Welcome to the five-story glass dome they’re calling Jewel Changi Airport, which opens its doors on April 17.

(Photographer: Wei Leng Tay/Bloomberg)
(Photographer: Wei Leng Tay/Bloomberg)

(Bloomberg) -- So you're on a layover. The eight-hour flight has you cranky and you have six hours to think about how you'll bear seven more hours on coach. Transit can be a lonely place.

Typically, the empty hours give you a chance to stretch your legs and get the blood flowing. But at Singapore’s Changi — ranked as the world’s best airport by Skytrax for seven consecutive years — a new mega-attraction might just mean you actually look forward to breaking your journey in two.

Welcome to the five-story glass dome they’re calling Jewel Changi Airport, which opens its doors on April 17. Here’s what to see and do. Just make sure you don’t miss your final call.

Photographer: Wei Leng Tay/Bloomberg
Photographer: Wei Leng Tay/Bloomberg

The Rain Vortex — said to be the world's highest indoor waterfall and surrounded by thousands of trees, plants and shrubs — is the jewel in the Jewel's crown. While it looks impressive during the day, a sound and light show will transform it into a cacophony of color when the sun goes down

Photographer: Wei Leng Tay/Bloomberg
Photographer: Wei Leng Tay/Bloomberg

The Discovery Slides will bring out the big kids in everyone. The interactive sculpture features four different slides — two of which take riders through tubes — while the top of the sculpture serves as an observation platform so you can snap your Instagrammable picture of the Rain Vortex. But don't dash there just yet as the activity area isn't slated to open until June 10.
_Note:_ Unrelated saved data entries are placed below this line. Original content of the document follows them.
import Summits.Ventures.DiscreteObjects.Hadamard.Order167CentralizerFree668
import Summits.Ventures.DiscreteObjects.Hadamard.Order334NegacyclicArray668

/-!
# H(668): centraliser index ≥ 2 at an element of order 167 ⇔ an element of pair order 334 — the Ito / negacyclic line
# (kernel dictionary link)

Framing: lottery ticket; floor = certified bounds/negative ranges.

Cell pub-namedobj (venture DiscreteObjects), target (H), hadamard gen 21.  Completes the `167`-local dictionary of gen 21
(`|C(σ) : ±⟨σ⟩| ∈ {1, 2, 4}`; index `4` = Williamson-type, `Order167WilliamsonType668`) with the middle case.  Let `σ = (π, κ, d, e)` be
a signed automorphism of a Hadamard matrix of order `668` with `π^167 = κ^167 = 1`, `(π, κ) ≠ (1,1)`.
* **`centralizer167_involution_mul_orderOf`**: if `τ = (π', κ', d', e')` commutes with `σ` and has a non-trivial involution pair, then
  `τσ` has pair order exactly `334` [`(π'π)^334 = 1`; `(π'π)² = π² ≠ 1`; `(π'π)^167 = π' ≠ 1`].
* **`exists_negacyclicArray_of_centralizer167_involution`**: hence (gen 19, `Order334NegacyclicArray668`) `H` is equivalent to a
  Hadamard `2 × 2` array of NEGACYCLIC `±1` blocks of order `334` (the Ito / Williamson–Ito line, family F9).
* **`order334_sq_and_pow167`** (converse link): an element `g` of pair order `334` yields `σ := g²` of pair exponent `167`,
  non-trivial, and the centralising non-trivial involution pair `g^167`.
So: **∃ H(668) with an element of order 167 whose centraliser has index ≥ 2 over `±⟨σ⟩` ⇔ ∃ H(668) with an element of pair order
334 ⇔ (gen 19) ∃ a Hadamard 2 × 2 negacyclic array of order 668.**  With index `1` = sixteen circulant blocks and index `4` =
Williamson type, the three possible values of the index correspond to the three classical array families.  DICTIONARY only; no
existence claim; H(668) untouched; HITS 0/4.  Ours; no `sorry`, no definitions, default heartbeats.
-/

namespace Summit.Ventures.DiscreteObjects.Hadamard

open Finset BigOperators Matrix

open Literature.Combinatorics.Designs.GoethalsSeidel (IsHadamardMatrix)

variable {ι : Type*} [Fintype ι] [DecidableEq ι]

section main
variable {H : Matrix ι ι ℤ} (hH : IsHadamardMatrix H) (hι : Fintype.card ι = 668)
  {π κ : Equiv.Perm ι} {d e : ι → ℤ} (haut : IsSignedAut H π κ d e)
include hH hι haut

omit [Fintype ι] [DecidableEq ι] hH hι haut in
/-- a permutation with `π² = 1` and `π^167 = 1` is trivial -/
lemma eq_one_of_sq_of_pow167 {ρ : Equiv.Perm ι} (h2 : ρ ^ 2 = 1) (h167 : ρ ^ 167 = 1) : ρ = 1 := by
  calc ρ = ρ ^ 167 * ρ := by rw [h167, one_mul]
    _ = ρ ^ 168 := (pow_succ ρ 167).symm
    _ = (ρ ^ 2) ^ 84 := by rw [← pow_mul]
    _ = 1 := by rw [h2, one_pow]

omit [Fintype ι] [DecidableEq ι] hH hι haut in
/-- **a centralising involution times `σ` has pair order `334`** (pure permutation statement). -/
theorem centralizer167_involution_mul_orderOf (hπ : π ^ 167 = 1) (hκ : κ ^ 167 = 1) (hne : π ≠ 1 ∨ κ ≠ 1)
    {π' κ' : Equiv.Perm ι} (hcπ : Commute π' π) (hcκ : Commute κ' κ) (h2 : π' ^ 2 = 1) (h2' : κ' ^ 2 = 1)
    (hne' : π' ≠ 1 ∨ κ' ≠ 1) : orderOf ((π' * π, κ' * κ) : Equiv.Perm ι × Equiv.Perm ι) = 334 := by
  set X : Equiv.Perm ι × Equiv.Perm ι := (π' * π, κ' * κ) with hX
  have hpow : ∀ n : ℕ, X ^ n = ((π' ^ n * π ^ n, κ' ^ n * κ ^ n) : Equiv.Perm ι × Equiv.Perm ι) := by
    intro n; rw [hX, Prod.pow_mk, hcπ.mul_pow, hcκ.mul_pow]
  have h334 : X ^ 334 = 1 := by
    have e1 : π' ^ 334 = 1 := by rw [show (334 : ℕ) = 2 * 167 by norm_num, pow_mul, h2, one_pow]
    have e2 : κ' ^ 334 = 1 := by rw [show (334 : ℕ) = 2 * 167 by norm_num, pow_mul, h2', one_pow]
    have e3 : π ^ 334 = 1 := by rw [show (334 : ℕ) = 167 * 2 by norm_num, pow_mul, hπ, one_pow]
    have e4 : κ ^ 334 = 1 := by rw [show (334 : ℕ) = 167 * 2 by norm_num, pow_mul, hκ, one_pow]
    rw [hpow, e1, e2, e3, e4, one_mul]
    rfl
  have hX2 : X ^ 2 ≠ 1 := by
    intro h
    rw [hpow, h2, h2', one_mul, one_mul, Prod.mk_eq_one] at h
    rcases hne with h' | h'
    · exact h' (eq_one_of_sq_of_pow167 h.1 hπ)
    · exact h' (eq_one_of_sq_of_pow167 h.2 hκ)
  have hX167 : X ^ 167 ≠ 1 := by
    intro h
    rw [hpow, hπ, hκ, mul_one, mul_one, Prod.mk_eq_one] at h
    have e1 : π' ^ 167 = π' := by
      rw [show (167 : ℕ) = 2 * 83 + 1 by norm_num, pow_succ, pow_mul, h2, one_pow, one_mul]
    have e2 : κ' ^ 167 = κ' := by
      rw [show (167 : ℕ) = 2 * 83 + 1 by norm_num, pow_succ, pow_mul, h2', one_pow, one_mul]
    rw [e1, e2] at h
    rcases hne' with h' | h'
    · exact h' h.1
    · exact h' h.2
  have hdvd : orderOf X ∣ 334 := orderOf_dvd_of_pow_eq_one h334
  have hmem : orderOf X ∈ Nat.divisors 334 := Nat.mem_divisors.mpr ⟨hdvd, by norm_num⟩
  have hdiv : Nat.divisors 334 = {1, 2, 167, 334} := by decide
  rw [hdiv] at hmem
  simp only [Finset.mem_insert, Finset.mem_singleton] at hmem
  rcases hmem with h | h | h | h
  · exfalso; apply hX2; rw [orderOf_dvd_iff_pow_eq_one.mp (by rw [h]; norm_num)]
  · exfalso; exact hX2 (orderOf_dvd_iff_pow_eq_one.mp (by rw [h]))
  · exfalso; exact hX167 (orderOf_dvd_iff_pow_eq_one.mp (by rw [h]))
  · exact h

/-- **Index ≥ 2 ⇒ the Ito / negacyclic shape**: a centralising signed automorphism of `σ` with non-trivial involution pair makes
`H` equivalent to a Hadamard `2 × 2` array of negacyclic `±1` blocks of order `334` (via gen 19's order-334 dictionary). -/
theorem exists_negacyclicArray_of_centralizer167_involution (hπ : π ^ 167 = 1) (hκ : κ ^ 167 = 1) (hne : π ≠ 1 ∨ κ ≠ 1)
    {π' κ' : Equiv.Perm ι} {d' e' : ι → ℤ} (haut' : IsSignedAut H π' κ' d' e') (hcπ : Commute π' π) (hcκ : Commute κ' κ)
    (h2 : π' ^ 2 = 1) (h2' : κ' ^ 2 = 1) (hne' : π' ≠ 1 ∨ κ' ≠ 1) :
    ∃ x : Fin 2 → Fin 2 → ZMod 668 → ℤ, (∀ p q r, x p q (r + 334) = -x p q r) ∧
      IsHadamardMatrix (Matrix.of fun (a b : Fin 2 × ZMod 334) => x a.1 b.1 ((b.2.val : ZMod 668) - (a.2.val : ZMod 668))) ∧
      Fintype.card (Fin 2 × ZMod 334) = 668 := by
  have hord := centralizer167_involution_mul_orderOf hπ hκ hne hcπ hcκ h2 h2' hne'
  obtain ⟨hp1, hp2, hq2⟩ := pow_data_of_orderOf hord (a := 2) (by norm_num) (by norm_num)
  obtain ⟨-, -, hq167⟩ := pow_data_of_orderOf hord (a := 167) (by norm_num) (by norm_num)
  obtain ⟨x, -, hanti, hM, hcard⟩ :=
    exists_negacyclicArray_of_hadamard668_signedAut_334 hH hι (isSignedAut_mul haut' haut) hp1 hp2 hq2 hq167
  exact ⟨x, hanti, hM, hcard⟩

omit [Fintype ι] [DecidableEq ι] hH hι in
/-- **Converse link: an element of pair order 334 gives an element of order 167 with a non-trivial centralising involution.**
For `g = (π, κ, d, e)` of pair order `334`: `σ := g²` has `(π²)^167 = (κ²)^167 = 1`, is non-trivial, and `g^167` is a signed
automorphism commuting with it whose pair is a non-trivial involution. -/
theorem order334_sq_and_pow167 (hord : orderOf ((π, κ) : Equiv.Perm ι × Equiv.Perm ι) = 334) :
    (π ^ 2) ^ 167 = 1 ∧ (κ ^ 2) ^ 167 = 1 ∧ (π ^ 2 ≠ 1 ∨ κ ^ 2 ≠ 1) ∧
    IsSignedAut H (π ^ 167) (κ ^ 167) (fun i => cyc π d i 167) (fun j => cyc κ e j 167) ∧
    Commute (π ^ 167) (π ^ 2) ∧ Commute (κ ^ 167) (κ ^ 2) ∧
    (π ^ 167) ^ 2 = 1 ∧ (κ ^ 167) ^ 2 = 1 ∧ (π ^ 167 ≠ 1 ∨ κ ^ 167 ≠ 1) := by
  obtain ⟨hπ, hκ, h2⟩ := pow_data_of_orderOf hord (a := 2) (by norm_num) (by norm_num)
  obtain ⟨-, -, h167⟩ := pow_data_of_orderOf hord (a := 167) (by norm_num) (by norm_num)
  refine ⟨by rw [← pow_mul]; exact hπ, by rw [← pow_mul]; exact hκ, h2, isSignedAut_pow haut 167,
    (Commute.refl π).pow_pow 167 2, (Commute.refl κ).pow_pow 167 2, by rw [← pow_mul]; exact hπ, by rw [← pow_mul]; exact hκ,
    h167⟩

end main

end Summit.Ventures.DiscreteObjects.Hadamard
Photographer: Wei Leng Tay/Bloomberg
Photographer: Wei Leng Tay/Bloomberg

Agoraphobics should probably stay away from the Sky Nets, which offer a bird's eye view of the Jewel. The 250 meter (820 feet) long trampoline-like bouncing net will keep the children entertained some eight meters off the ground, while the 50-meter walking net passes 25 meters above the retail section.

Photographer: Wei Leng Tay/Bloomberg
Photographer: Wei Leng Tay/Bloomberg

If the slides are a bit too much for your little ones, they'll love playing hide-and-seek in the Foggy Bowls, where pools of mist emerge from the ground, creating an unusual play area. Just wait until you have to drag them away.

Photographer: Wei Leng Tay/Bloomberg
Photographer: Wei Leng Tay/Bloomberg

For fauna, look to the flora. The Topiary Walk will get you up close to a selection of hedge-pruned animals, like these orangutans.

Photographer: Wei Leng Tay/Bloomberg
Photographer: Wei Leng Tay/Bloomberg

In Singapore, the shopping mall is king. The Jewel has more than 280 stores, including Southeast Asia's biggest Nike outlet and the first permanent Pokemon store outside Japan, offering toys and video games, with some merchandise exclusive to the city.

Photographer: Wei Leng Tay/Bloomberg
Photographer: Wei Leng Tay/Bloomberg

If walking's too exhausting or you're tight for time but want a quick snapshot of the Jewel — which is built with 9,000 pieces of glass and 18,000 steel beams, and weighs a total of more than 6,000 tons — the Skytrain connecting terminals 2 and 3 passes through the dome, pictured here with the Canopy Bridge.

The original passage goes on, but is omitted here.